Viva o 25 de Abril, viva a Liberdade!

Brincávamos e ouviram-se tiros, disparos de pistola


pinura mural.jpg

Era noite, no Vale do Ave, era tarde, no verão quente de 1975!

Criança de terna idade, encontrava-me dentro do café Ringo, onde o senhor Nunes entrara assustado, com a cara rosada e olhos bugalhudos.

 

O meu pai fechara de imediato a porta, quando do lado de fora se ouviam palavrões, de vozes graves, enfurecidas. Alguns murros e pontapés na porta, também!

Nunes, percebi uns anos depois, era militante do PPD e encarregado de uma fábrica das redondezas e fora expulso das instalações por um grupo de operários que chamavam “fascista” ao senhor.

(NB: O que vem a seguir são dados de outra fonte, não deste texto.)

import Mathlib
import HarnessLib
import Literature.MathematicalPhysics.QuantumLattice.HeisenbergOrderNeelRiemann3
import Summits.HubbardSuperconductivity.HubbardSuperconductivity.Theorems.KLProgrammeFreeBandPolarOctant
import Summits.HubbardSuperconductivity.HubbardSuperconductivity.Theorems.KLProgrammePerturbedFermiCurveWindowJetsDefs

/-!
# Route `KLProgramme` — ENGINE crux `KLRegimeEngineV17F2` (stmt-HubbardSuperconductivity-20437), row (C) / the c4a-1 (A) lane:
# the four ORDER-ZERO entries of the free-band polar-jet table `klwjTableB` (window `[-1.1, -0.1]`) are THEOREMS; `KlwjCertB` reduces to
# its twelve derivative entries (cell gate-hubbard-kl, seat p1b g19 = 20437 registrant lineage; 0 kit)

Twin of `…PerturbedFermiCurveWindowJetsOrderZero` (table A) for the table of record on the band range `[-1.1, -0.1]` of `frame_sizes_of_frameOK`,
`KlwjCertB := FreeBandPolarJets (-1.1) (-0.1) klwjTableB` — the named kit-certified hypothesis (j284449) carried by the c4a-1 arc/loop-circle files
(`…C4aLoopCircleCanonical*`, `…C4aTwoArcs*`, `…C4aGenericArcUniformFar*`, …).  From the octant analysis of `…FreeBandPolarOctant`:
`umin = 1.826 ≤ u_μ(θ)` (true minimum `√2·arccos(0.275) = 1.82753…`) · `u_μ(θ) ≤ umax = 2.826` (true maximum `arccos(-0.95) = 2.82403…`) ·
`Dtmin = 0.6225 ≤ ∂_tF(θ, u_μ(θ))` (true minimum `√0.39 = 0.62450…`) · `|J_μ(θ)| ≤ G0 = 4.538` (true maximum `4.5221…`), every `μ ∈ [-1.1, -0.1]`,
every angle.
* §4 the window numerics: `F(0, 2.826) ≥ -0.1`, `F(π/4, 1.826) ≤ -1.1`, `(2 sin u_μ(0))² = -μ(4+μ) ≥ 0.6244²`, `2.826/0.6244 ≤ 4.538`; `klwjB_orderZero`.
* §5 **`klwjCertB_orderZero`** and the REDUCTION **`klwjCertB_of_jets`**: `KlwjCertB` follows from its twelve DERIVATIVE entries alone
  (a consumer may feed `hT := klwjCertB_of_jets hJ`); no consumer, closer, registered row or skeleton is touched.
Honest framing: elementary facts about the FREE dispersion; the twelve derivative entries of `klwjTableB` remain a kit-certified hypothesis;
nothing here asserts row (C), (A), any stub of 20437, K3, U₀, the window, a margin or superconductivity in the Hubbard model.
References: BGM 2006 §2.4 Lemma 2.1 (2.40) [cite: BenfattoGiulianiMastropietro2006].
-/

noncomputable section

namespace Summit.HubbardSuperconductivity.HubbardSuperconductivity.Theorems.PerturbedFermiCurve

set_option linter.dupNamespace false -- summit = problem name (single-conjunct summit), D-0017

open Real Set Literature.MathematicalPhysics.QuantumLattice

/-! ## §4 The four order-zero entries of `klwjTableB` on `[-1.1, -0.1]` -/

/-- `F(0, 2.826) ≥ -0.1`: `cos 2.826 = -cos(π - 2.826) ≤ -(1 - (π - 2.826)²/2) ≤ -0.9502`. -/
theorem rayDispersion_zero_2826_ge : (-0.1 : ℝ) ≤ rayDispersion (0, 2.826) := by
  rw [rayDispersion_eq]
  simp only [Real.cos_zero, Real.sin_zero, mul_one, mul_zero]
  have hπ1 := Real.pi_gt_d6
  have hπ2 := Real.pi_lt_d6
  have hx0 : 0 ≤ π - 2.826 := by linarith
  have hx1 : π - 2.826 ≤ 0.315593 := by linarith
  have hcos : Real.cos 2.826 = -Real.cos (π - 2.826) := by rw [Real.cos_pi_sub]; ring
  have hc := Real.one_sub_sq_div_two_le_cos (x := π - 2.826)
  have hsq : (π - 2.826) ^ 2 ≤ 0.315593 ^ 2 := pow_le_pow_left₀ hx0 hx1 2
  rw [hcos]
  nlinarith [hc, hsq]

/-- `F(π/4, 1.826) ≤ -1.1`: `cos(1.826/√2) ≥ T₆(1.826/√2) ≥ 0.2758` (sixth-order Taylor minorant, even powers only). -/
theorem rayDispersion_pi_div_four_1826_le : rayDispersion (π / 4, 1.826) ≤ (-1.1 : ℝ) := by
  rw [rayDispersion_eq]
  simp only [Real.cos_pi_div_four, Real.sin_pi_div_four]
  set y := (1.826 : ℝ) * (Real.sqrt 2 / 2) with hy
  have hy2 : y ^ 2 = 1.826 ^ 2 / 2 := by
    rw [hy, mul_pow, div_pow, Real.sq_sqrt (by norm_num : (0 : ℝ) ≤ 2)]; ring
  have hy0 : 0 ≤ y := by positivity
  have h := KLSNumerics.taylor_six_le_cos hy0
  have h4 : y ^ 4 = (y ^ 2) ^ 2 := by ring
  have h6 : y ^ 6 = (y ^ 2) ^ 3 := by ring
  rw [h4, h6, hy2] at h
  norm_num at h
  linarith

section Window

variable {μ : ℝ} (hμ : μ ∈ Icc (-1.1 : ℝ) (-0.1))
include hμ

/-- On the window: `u_μ(0) ≤ 2.826`. -/
theorem bandFermiRadius_zero_le_2826 : bandFermiRadius μ 0 ≤ 2.826 := by
  have hμ₁ : -4 < μ := by linarith [hμ.1]
  have hμ₂ : μ < 0 := by linarith [hμ.2]
  have h1 : ‖dir (0 : ℝ)‖ = 1 := by
    rw [norm_dir, Real.cos_zero, Real.sin_zero, abs_one, abs_zero, max_eq_left zero_le_one]
  refine bandFermiRadius_le_of_le_rayDispersion hμ₁ hμ₂ (by norm_num) ?_ (hμ.2.trans rayDispersion_zero_2826_ge)
  rw [h1, mul_one]; linarith [Real.pi_gt_three]

/-- On the window: `1.826 ≤ u_μ(π/4)`. -/
theorem le_bandFermiRadius_pi_div_four_1826 : 1.826 ≤ bandFermiRadius μ (π / 4) := by
  have hμ₁ : -4 < μ := by linarith [hμ.1]
  have hμ₂ : μ < 0 := by linarith [hμ.2]
  have h1 : ‖dir (π / 4)‖ = Real.sqrt 2 / 2 := by
    rw [norm_dir_of_mem_octant ⟨by positivity, le_rfl⟩, Real.cos_pi_div_four]
  refine le_bandFermiRadius_of_rayDispersion_le hμ₁ hμ₂ (by norm_num) ?_ (rayDispersion_pi_div_four_1826_le.trans hμ.1)
  rw [h1]
  have hs : Real.sqrt 2 ≤ 2 := by
    rw [show (2 : ℝ) = Real.sqrt (2 ^ 2) by rw [Real.sqrt_sq (by norm_num : (0:ℝ) ≤ 2)]]
    exact Real.sqrt_le_sqrt (by norm_num)
  nlinarith [Real.pi_gt_three, Real.sqrt_nonneg 2]

/-- On the window: `0.6244 ≤ 2 sin u_μ(0)` (`(2 sin u_μ(0))² = -μ(4+μ) ≥ 0.39`). -/
theorem two_sin_bandFermiRadius_zero_ge_B : 0.6244 ≤ 2 * Real.sin (bandFermiRadius μ 0) := by
  have hμ₁ : -4 < μ := by linarith [hμ.1]
  have hμ₂ : μ < 0 := by linarith [hμ.2]
  have hsq := sq_two_sin_bandFermiRadius_zero hμ₁ hμ₂
  have hnn : 0 ≤ 2 * Real.sin (bandFermiRadius μ 0) := by
    have := sin_bandFermiRadius_zero_nonneg hμ₁ hμ₂; positivity
  have hval : (0.6244 : ℝ) ^ 2 ≤ (2 * Real.sin (bandFermiRadius μ 0)) ^ 2 := by
    rw [hsq]
    have h1 : 0 ≤ -0.1 - μ := by linarith [hμ.2]
    have h2 : 0 ≤ 4 + μ + (-0.1) := by linarith [hμ.1]
    nlinarith [mul_nonneg h1 h2]
  exact (pow_le_pow_iff_left₀ (by norm_num) hnn two_ne_zero).1 hval

/-- **ORDER ZERO, first octant**: the four order-zero entries of `klwjTableB` at `θ ∈ [0, π/4]`. -/
theorem klwjB_orderZero_octant {θ : ℝ} (hθ : θ ∈ Icc 0 (π / 4)) :
    1.826 ≤ bandFermiRadius μ θ ∧ bandFermiRadius μ θ ≤ 2.826 ∧
      0.6225 ≤ rayDispersionDt θ (bandFermiRadius μ θ) ∧ |freePolarJac μ θ| ≤ 4.538 := by
  have hμ₁ : -4 < μ := by linarith [hμ.1]
  have hμ₂ : μ < 0 := by linarith [hμ.2]
  have hfloor := two_sin_bandFermiRadius_zero_ge_B hμ
  refine ⟨(le_bandFermiRadius_pi_div_four_1826 hμ).trans (bandFermiRadius_pi_div_four_le hμ₁ hμ₂ hθ),
    (bandFermiRadius_le_zero hμ₁ hμ₂ hθ).trans (bandFermiRadius_zero_le_2826 hμ), ?_, ?_⟩
  · linarith [two_sin_le_rayDispersionDt hμ₁ hμ₂ hθ]
  · have hJ0 : 0 ≤ freePolarJac μ θ :=
      div_nonneg (bandFermiRadius_pos hμ₁ hμ₂ θ).le (rayDispersionDt_bandFermiRadius_pos hμ₁ hμ₂ θ).le
    rw [abs_of_nonneg hJ0]
    have h := bandFermiRadius_div_le hμ₁ hμ₂ hθ (bandFermiRadius_zero_le_2826 hμ) (by norm_num : (0 : ℝ) < 0.6244) hfloor
    unfold freePolarJac
    have : (2.826 : ℝ) / 0.6244 ≤ 4.538 := by norm_num
    linarith

/-- **ORDER ZERO, every angle** (`D₄` reduction to the first octant). -/
theorem klwjB_orderZero (θ : ℝ) :
    1.826 ≤ bandFermiRadius μ θ ∧ bandFermiRadius μ θ ≤ 2.826 ∧
      0.6225 ≤ rayDispersionDt θ (bandFermiRadius μ θ) ∧ |freePolarJac μ θ| ≤ 4.538 := by
  have hμ₁ : -4 < μ := by linarith [hμ.1]
  have hμ₂ : μ < 0 := by linarith [hμ.2]
  obtain ⟨θ', hθ', hF, hD, hn⟩ := exists_octant_angle θ
  have hu : bandFermiRadius μ θ' = bandFermiRadius μ θ := bandFermiRadius_eq_of_forall_eq hμ₁ hμ₂ hF hn
  have h := klwjB_orderZero_octant hμ hθ'
  have hJ : freePolarJac μ θ' = freePolarJac μ θ := by unfold freePolarJac; rw [hu, hD]
  rw [hu, hD, hJ] at h
  exact h

end Window

/-! ## §5 The reduction of `KlwjCertB` to its twelve derivative entries -/

/-- **`KlwjCertB`'s order-zero conjuncts are THEOREMS**: `umin ≤ u ≤ umax`, `Dtmin ≤ ∂_tF` and `|J| ≤ G0` of
`FreeBandPolarJets (-1.1) (-0.1) klwjTableB`. -/
theorem klwjCertB_orderZero {μ : ℝ} (hμ : μ ∈ Icc (-1.1 : ℝ) (-0.1)) (θ : ℝ) :
    (klwjTableB.umin ≤ bandFermiRadius μ θ ∧ bandFermiRadius μ θ ≤ klwjTableB.umax ∧
      klwjTableB.Dtmin ≤ rayDispersionDt θ (bandFermiRadius μ θ)) ∧ |freePolarJac μ θ| ≤ klwjTableB.G0 := by
  obtain ⟨h1, h2, h3, h4⟩ := klwjB_orderZero hμ θ
  exact ⟨⟨h1, h2, h3⟩, h4⟩

/-- **REDUCTION.**  `KlwjCertB` follows from its twelve DERIVATIVE entries alone (radius tower `R1…R4`, slope tower `D1…D4`,
Jacobian tower `G1…G4`); the four order-zero entries are supplied by `klwjCertB_orderZero`.  Consumers may replace the
hypothesis `hT : KlwjCertB` by `klwjCertB_of_jets hJ`. -/
theorem klwjCertB_of_jets
    (hJ : ∀ μ ∈ Icc (-1.1 : ℝ) (-0.1), ∀ θ : ℝ,
      (|deriv (bandFermiRadius μ) θ| ≤ klwjTableB.R1 ∧ |deriv (deriv (bandFermiRadius μ)) θ| ≤ klwjTableB.R2 ∧
        |deriv (deriv (deriv (bandFermiRadius μ))) θ| ≤ klwjTableB.R3 ∧
        |deriv (deriv (deriv (deriv (bandFermiRadius μ)))) θ| ≤ klwjTableB.R4) ∧
      (|deriv (freeRadialSlope μ) θ| ≤ klwjTableB.D1 ∧ |deriv (deriv (freeRadialSlope μ)) θ| ≤ klwjTableB.D2 ∧
        |deriv (deriv (deriv (freeRadialSlope μ))) θ| ≤ klwjTableB.D3 ∧
        |deriv (deriv (deriv (deriv (freeRadialSlope μ)))) θ| ≤ klwjTableB.D4) ∧
      (|deriv (freePolarJac μ) θ| ≤ klwjTableB.G1 ∧ |deriv (deriv (freePolarJac μ)) θ| ≤ klwjTableB.G2 ∧
        |deriv (deriv (deriv (freePolarJac μ))) θ| ≤ klwjTableB.G3 ∧
        |deriv (deriv (deriv (deriv (freePolarJac μ)))) θ| ≤ klwjTableB.G4)) :
    KlwjCertB := by
  intro μ hμ θ
  obtain ⟨h0, hG0⟩ := klwjCertB_orderZero hμ θ
  obtain ⟨hR, hD, hG⟩ := hJ μ hμ θ
  exact ⟨h0, hR, hD, ⟨hG0, hG⟩⟩

end Summit.HubbardSuperconductivity.HubbardSuperconductivity.Theorems.PerturbedFermiCurve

O meu pai, socialista convito e seu amigo, acolhera-o.

Eu, assustado, sob proteção paterna, não percebia o que estava a acontecer. Só recordo o medo atrás do balcão!

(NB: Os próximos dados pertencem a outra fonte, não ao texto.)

/-!
# F0 · P3c · line LH6 «StCharTS» — ROAD «UP-TR» brick (H4s), sub-road «JAC-LOC₂» file (B7b) «HORBIT₂ DISCHARGE»: the `horbit` letter of the model socket (B7) at
# the diagonal torus of `U(1,1) = U(σ, Φ₂)(K)` with the weight `D₂ = |a−1|·|a⁻¹−1|^{…}` (Harish-Chandra 1970 Lemma 22; van Dijk 1972 §2; Casselman 1995 Prop. 1.4.4)

Cell `pub/hodgecm-mathlib`, crux H413 = `stmt-HodgeConjecture-24833` (lane `--supports … --as helper`, route HCCMUnconditional); seat LH4-p01 (g8), brick (B7b) of the
sub-road «JAC-LOC₂» (memo `F0/P3c/LH7/LH7-p02/g8/h4s/ROAD-JAC-LOC2.v1.LH7p02g8.md`; sub-dealer LH7-p02 (g8), DEAL #4 2026-09-02T18:56:32Z), under ROAD «UP-TR»
(holder F0P3-p02 (g23); LEAD F0P3a-plan (g15) T14-21).  THEOREMS ONLY (no definition ∕ instance ∕ notation ∕ named fact ∕ `sorry`); ★-only imports.

WHAT.  (B7) ★ `…UpTrU2JacModel.tubeJacobianLocal_torusU_of_orbitTube` turns the model socket at the diagonal torus `T = torusU σ J` of `U′ = U(σ, J)(K)` into ONE
hypothesis `horbit` («ORBIT-TUBE + MASS on the level cosets of regular diagonal elements, `D` locally constant»).  This file DISCHARGES `horbit` for `N = 2`, `J = Φ₂`,
the levels `Kl n := K_{δ n} ∩ U′` of a schedule `δ` (`δ n < 1`, antitone, eventually below every positive bound) and the weight
`D₂ t := √(‖a(t) − 1‖ · ‖a(t)⁻¹ − 1‖)` (`a(t) = t₀₀ · σ(t₀₀)` the root value; `‖·‖ = normAbs K`), from the three ★ algebraic bricks of the sub-road, consumed BY NAME —
(B5) «ORBIT-TUBE₂ ⊆» ★ `…UpTrU2OrbitTube.conj_mul_mem_orbitTube` (p852430), (B6) «ORBIT-TUBE₂ ⊇» ★ `…UpTrU2OrbitSurj.exists_conj_eq_torus_mul_lower_mul_torus_mul_upper` (p852464),
(B2b) «IWAHORI-TYPE BOX PRODUCT» ★ `…UpTrU2BoxProduct.exists_subgroup_coe_eq_boxProduct` (p852478) — and the SANDWICH MEASURE (B5-M)
`ν(N̄[γ|a−1|]·M_γ·N[γ|a⁻¹−1|]) = D₂ · ν(K_γ)` consumed BY SHAPE as the hypothesis `hPM` (= LH7-p03 (g6)'s letter of 2026-09-02 19:00:23Z for
`…UpTrU2SandwichMeasure.measure_boxProduct_eq_weight_mul_measure_level`, verbatim; a one-line re-bind when that file is ★).
THE MATHEMATICS (this file's own content).  (1) A REGULAR diagonal `t₀` has root value `a₀ = a(t₀) ∉ {0, 1}` (★ `isUnit_sub_of_isRegularElt_glDiagonal`).  (2) The set
`U := {t ∈ T | v(a(t) − 1) = v(a₀ − 1) ∧ v(a(t)) = v(a₀)}` is OPEN (valuations of the continuous functions `a`, `a − 1` are locally constant off their zeros, ★
`eventually_map_eq_of_continuousAt`) and contains `t₀`; on it `v(a(t)⁻¹ − 1) = v(a(t) − 1)·v(a(t))⁻¹` is constant too, so `D₂` IS CONSTANT ON `U` (`normAbs` factors through `v`).
(3) MARGINS: since `δ n → 0` there is `n₀` with, for all `n ≥ n₀`, `δₙ·v(a₀) < v(a₀ − 1)`, `δₙ < v(a₀ − 1)`, `δₙ·v(a₀⁻¹ − 1) ≤ 1`, `δₙ·v(a₀ − 1) ≤ 1` — and these transfer
verbatim to every `s ∈ U`.  (4) The radii `r₁ = δₙ·v(a−1)`, `r₂ = δₙ·v(a⁻¹−1)` satisfy `r₁ r₂ ≤ δₙ` (at most one of `v(a−1)`, `v(a⁻¹−1)` exceeds `1`), so (B2b) gives the
Iwahori-type SUBGROUP `P = N̄[r₁]·M_{δₙ}·N[r₂]`; (B5) puts every `k·s·τ·k⁻¹` (`k ∈ Kl n`, `τ ∈ Kl n ∩ T`) in `s·P` and (B6) produces every point of `s·P` that way:
`{k s τ k⁻¹} = s • ↑P`; (B5-M) is the mass clause.  Output = (B7)'s `horbit` binder at `D := D₂`, `Kl n := K_{δ n} ∩ U′`, TOKEN FOR TOKEN.
HONEST LABEL (ROAD «UP-TR», LEAD T14-21 (7)): count-neutral; block consequents 11 → 10 → 9 only at the rider editions; organs 2 = 2; h413 registry untouched; HC_CM is
proved only modulo the printed citations (2 remaining named inputs: hLiu418 = `stmt-HodgeConjecture-24832`, h413 = `stmt-HodgeConjecture-24833`) until rung 0 closes.

## References
* [HarishChandra1970] Harish-Chandra (notes by G. van Dijk), *Harmonic Analysis on Reductive p-adic Groups*, LNM 162 (1970), Part V §4 Lemma 22.
* [vanDijk1972] G. van Dijk, *Computation of certain induced characters of p-adic groups*, Math. Ann. 199 (1972), §2.
* [Casselman1995] W. Casselman, *Introduction to the theory of admissible representations of `p`-adic reductive groups* (1995 notes), Prop. 1.4.4.
* [Rogawski1990] J. D. Rogawski, *Automorphic Representations of Unitary Groups in Three Variables*, Ann. of Math. Stud. 123 (1990), §1.10 p. 9; §12.5 p. 182.
-/

set_option autoImplicit false
-- the mandated namespace has the single-problem summit's repeated segment (`HodgeConjecture.HodgeConjecture`)
set_option linter.dupNamespace false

Algum tempo depois, quando já não havia ninguém fora do café, saímos os três.

A noite estava estrelada!

O carro do meu pai, um velho Austin, estacionado em frente ao café, tinha sido sabotado: pneus rasgados e alguns vidros partidos. Lembro-me que tremia e chorava!

Talvez me tivessem roubado o pecúlio das gorjetas, do meu mealheiro, um porquinho de barro, que deixara dentro do veículo.

O meu pai segurava-me a mão para me acalmar. O senhor Nunes foi para casa, nas redondezas, e nós tivemos de o fazer também a pé, uns quatro quilómetros até ao centro de Pevidém.

Tudo aquilo era muito estranho para mim. Havia tensão no ar e o meu pai nunca largava a minha mão na caminhada, pegando-me às vezes ao colo nos zonas mais escuras, atravessando a ponte sobre o rio Ave.

Era o coração do Vale do Ave, zona da indústria têxtil pesada daqueles tempos, com milhares de operários que viviam em pequenas casas de rés do chão, quase todas iguais. Algumas ainda hoje perduram, como marca de um certo passado!

Na estrada, com piso de paralelo em granito, gasto pelo tempo, quase sem luz, o meu pai ia conversando comigo para me serenar.

Atravessávamos alamedas ladeadas por bairros e austeros pavilhões fabris, até chegarmos, próximos de casa, a um ponto onde avistamos um grupo de homens junto a um muro, fazendo algo. Eram vários!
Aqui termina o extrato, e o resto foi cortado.